Beitrag von Monika » 15.07.2016, 16:38

mir gehts da wie dir Ilona. Obwohl unsere Freunde kein Problem damit hätten ihn zu nehmen. Nur ich hätte ein schlechtes Gewissen falls er ausgerechnet dann mal einen Anfall bekäme. Hier im Ort wissen alle das er Epileptiker ist und viele fragen wenn wir unterwegs sind, wie es ihm geht usw. Die einzigsten die ein Problem mit dem Thema haben sind die HH die auch einen Epihund haben sich das aber nicht eingestehen. Aber wenn ein Hund mehrmals krampfend auf dem Hof liegt und die SchwiMu sagt das er Epi hat sollte man sich doch mit dem Gedanken "anfreunden".
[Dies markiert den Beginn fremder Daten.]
import Mathlib
import HarnessLib
import Summits.NavierStokesRegularity.NavierStokesRegularity.Theorems.PoloidalWindowDoorLrcModEntireJetCertGaugeVCancel
import Summits.NavierStokesRegularity.NavierStokesRegularity.Theorems.PoloidalWindowDoorLrcModEntireTHCertGaugeRS
import Summits.NavierStokesRegularity.NavierStokesRegularity.Theorems.PoloidalWindowDoorLrcModEntireTHCertSliceUD8T

/-!
# Route `PoloidalWindowDoor`, item `LrcModEntire` (stmt-NavierStokesRegularity-20428) — the GAUGED (TH) data in the unsteady slice letters WITH TIME JETS
# (`…THCertSliceUD8T`): Galilean zeros / RS zeros + value, and the registered stub `stub_localTHEmptyHypNUGRS` BY NAME from one gauged leaf or one split-free chain

Cell ns-regularity-ideate, seat ns-k2-port-2 g2 (kernel-port lineage under the LEAD of item 20428, ns-poloidal-K2-p3 g11; `--supports stmt-NavierStokesRegularity-20428`).
Mirror of `…THCertSliceGaugeUD8` (K2-p3 g8) and `…THCertSliceGaugeUD8RS` / `…UD8RSChain` (port-2 g0) over the time-extended dictionary `…THCertSliceUD8TData.sliceRelabel`
(264 letters; indices 0–188 = UD8's).  The gauge letters are the SAME indices as in UD8 (the prefix is unchanged): Galilean point-zero letters `[Rw_0_0, Rf_1_0, If_1_0]`
= `[0, 45, 46]`; RS gauge adds the zero `Rw_1_0` (index `1`) and the point VALUE `Iw_1_0 = −1/2` (index `2`).  NO gauge condition is imposed on any time-jet letter
(`Rwt_0_0`, `Rft_1_0`, … are free at `p₀`): this is the INERTIAL frame — the co-moving normalisation `u(t, X(t)) ≡ 0` of DYNAMIC-ROWS-g11 §2 is not available in the
tree (it needs the analytic particle path), so engine certificates that use it do not check here; produce them with `wt₀₀, ft₁₀, ft₀₁, wtt₀₀, …` kept as free letters.

* `sliceGaugeZeros = [0, 45, 46]`, `sliceGaugeZerosRS = [0, 45, 46, 1]`, `sliceGaugeValsRS = [(2, −1/2)]` and their transfer checks (`decide` / `decide +kernel`);
* `thSliceLocalDatumZ` (Galilean rest point) and `thSliceLocalDatumZV` (RS normal form) — from the hypotheses of the registered stub (sign unused);
* `localTHEmptyHypNUGRS_of_sliceLeafZ` — **the registered v4.3/v5 text VERBATIM from ONE Galilean-gauged leaf** (`leafCheckZ`; the RS hypotheses are simply not used:
  an EMPTY found without the rotation–scaling gauge closes the RS statement a fortiori);
* `localTHEmptyHypNUGRS_of_sliceLeafZV` — the same from ONE RS-gauged leaf (`leafCheckZV`: substitute `Iw_1_0 ↦ −1/2`, then every remaining term of
  `law_k − pins^e` contains a zero letter);
* `localTHEmptyHypNUGRS_of_sliceChainZ` / `…_of_sliceChainZV` — the same from ONE split-free gauged CHAIN (chunks + cancellations + gauged leaf;
  `…JetCertGaugeCancel.gaugedChainCheck` / `…JetCertGaugeVCancel.gaugedChainCheckV`), the format of KERNEL-CERT-FORMAT-g8 §4 / KERNEL-CERT-FORMAT-RS.

WHAT THIS IS NOT: not a claim about Navier–Stokes and not a certificate — plumbing; no leaf/chain with a `true` check is known. [folklore]
-/

noncomputable section

set_option maxRecDepth 100000

-- the summit and its single sub-problem share the name (CONVENTIONS §1), as in every Theorems file
set_option linter.dupNamespace false

namespace Summit.NavierStokesRegularity.NavierStokesRegularity.Theorems.PoloidalWindowDoorLrcModEntireTHCertSliceGaugeUD8T

open _root_.Topology _root_.Filter Set Function
open scoped InnerProductSpace Laplacian
open Literature.Analysis.ValidatedNumerics
open Summit.NavierStokesRegularity.NavierStokesRegularity.Theorems.PoloidalWindowDoorLrcModEntireJetCertDefs
open Summit.NavierStokesRegularity.NavierStokesRegularity.Theorems.PoloidalWindowDoorLrcModEntireJetCertTree
open Summit.NavierStokesRegularity.NavierStokesRegularity.Theorems.PoloidalWindowDoorLrcModEntireJetCertFast2
open Summit.NavierStokesRegularity.NavierStokesRegularity.Theorems.PoloidalWindowDoorLrcModEntireJetCertRelabel
open Summit.NavierStokesRegularity.NavierStokesRegularity.Theorems.PoloidalWindowDoorLrcModEntireJetCertGauge
open Summit.NavierStokesRegularity.NavierStokesRegularity.Theorems.PoloidalWindowDoorLrcModEntireJetCertGaugeV
open Summit.NavierStokesRegularity.NavierStokesRegularity.Theorems.PoloidalWindowDoorLrcModEntireJetCertGaugeCancel
open Summit.NavierStokesRegularity.NavierStokesRegularity.Theorems.PoloidalWindowDoorLrcModEntireJetCertGaugeVCancel
open Summit.NavierStokesRegularity.NavierStokesRegularity.Theorems.PoloidalWindowDoorLrcModEntireTHCertLetters
open Summit.NavierStokesRegularity.NavierStokesRegularity.Theorems.PoloidalWindowDoorLrcModEntireTHCert
open Summit.NavierStokesRegularity.NavierStokesRegularity.Theorems.PoloidalWindowDoorLrcModEntireTHCertSteady
open Summit.NavierStokesRegularity.NavierStokesRegularity.Theorems.PoloidalWindowDoorLrcModEntireTHCertGauge
open Summit.NavierStokesRegularity.NavierStokesRegularity.Theorems.PoloidalWindowDoorLrcModEntireTHCertGaugeRS
open Summit.NavierStokesRegularity.NavierStokesRegularity.Theorems.PoloidalWindowDoorLrcModEntireTHCertSliceUD8TData
open Summit.NavierStokesRegularity.NavierStokesRegularity.Theorems.PoloidalWindowDoorLrcModEntireTHCertSliceUD8T

/-! ### Gauge letters and their transfer checks -/

/-- The point-zero letters of the Galilean gauge: indices of `Rw_0_0, Rf_1_0, If_1_0` (as in `…THCertSliceGaugeUD8`). [folklore] -/
def sliceGaugeZeros : List ℕ := [0, 45, 46]

/-- The point-zero letters of the RS gauge: indices of `Rw_0_0, Rf_1_0, If_1_0, Rw_1_0` (as in `…THCertSliceGaugeUD8RS`). [folklore] -/
def sliceGaugeZerosRS : List ℕ := [0, 45, 46, 1]

/-- The point-value letter of the RS gauge: `Iw_1_0 = −1/2` (index `2`). [folklore] -/
def sliceGaugeValsRS : List (ℕ × ℚ) := [(2, -1/2)]

/-- Galilean zero-letter transfer: each is a multiple of a Cartesian gauge letter (`u₂, u₀/2, −u₁/2`). [folklore] -/
theorem sliceZeros_check : zerosCheck sliceLetters.length sliceRelabel (gaugeZeros sliceLetters) sliceGaugeZeros = true := by
  decide

/-- RS zero-letter transfer (`u₂, u₀/2, −u₁/2, ∂₀u₂/2`). [folklore] -/
theorem sliceZerosRS_check :
    zerosCheck sliceLetters.length sliceRelabel (gaugeZerosRS sliceLetters) sliceGaugeZerosRS = true := by
  decide

/-- RS value-letter transfer: `Iw_1_0 = −∂₁u₂/2` takes the value `−1/2` at `p₀` when `∂₁u₂(p₀) = 1`. [folklore] -/
theorem sliceValsRS_check :
    valsCheckD sliceLetters.length sliceRelabel (gaugeZerosRS sliceLetters) (gaugeValsRS sliceLetters) sliceGaugeValsRS = true := by
  decide +kernel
Ich vermute mal das evtl. auch Anfälle ausgelöst werden können bei sehr sensibelen Hunden wenn die Halter sich zu sehr sorgen. Die Tiere bemerken doch das die Halter sich Gedanken machen. Das ist Streß für die Tiere und Streß kann Anfälle begünstigen. Daher denke ich es ist von Vorteil wenn man sie zwar im Auge behält aber mit einem gesunden "Abstand".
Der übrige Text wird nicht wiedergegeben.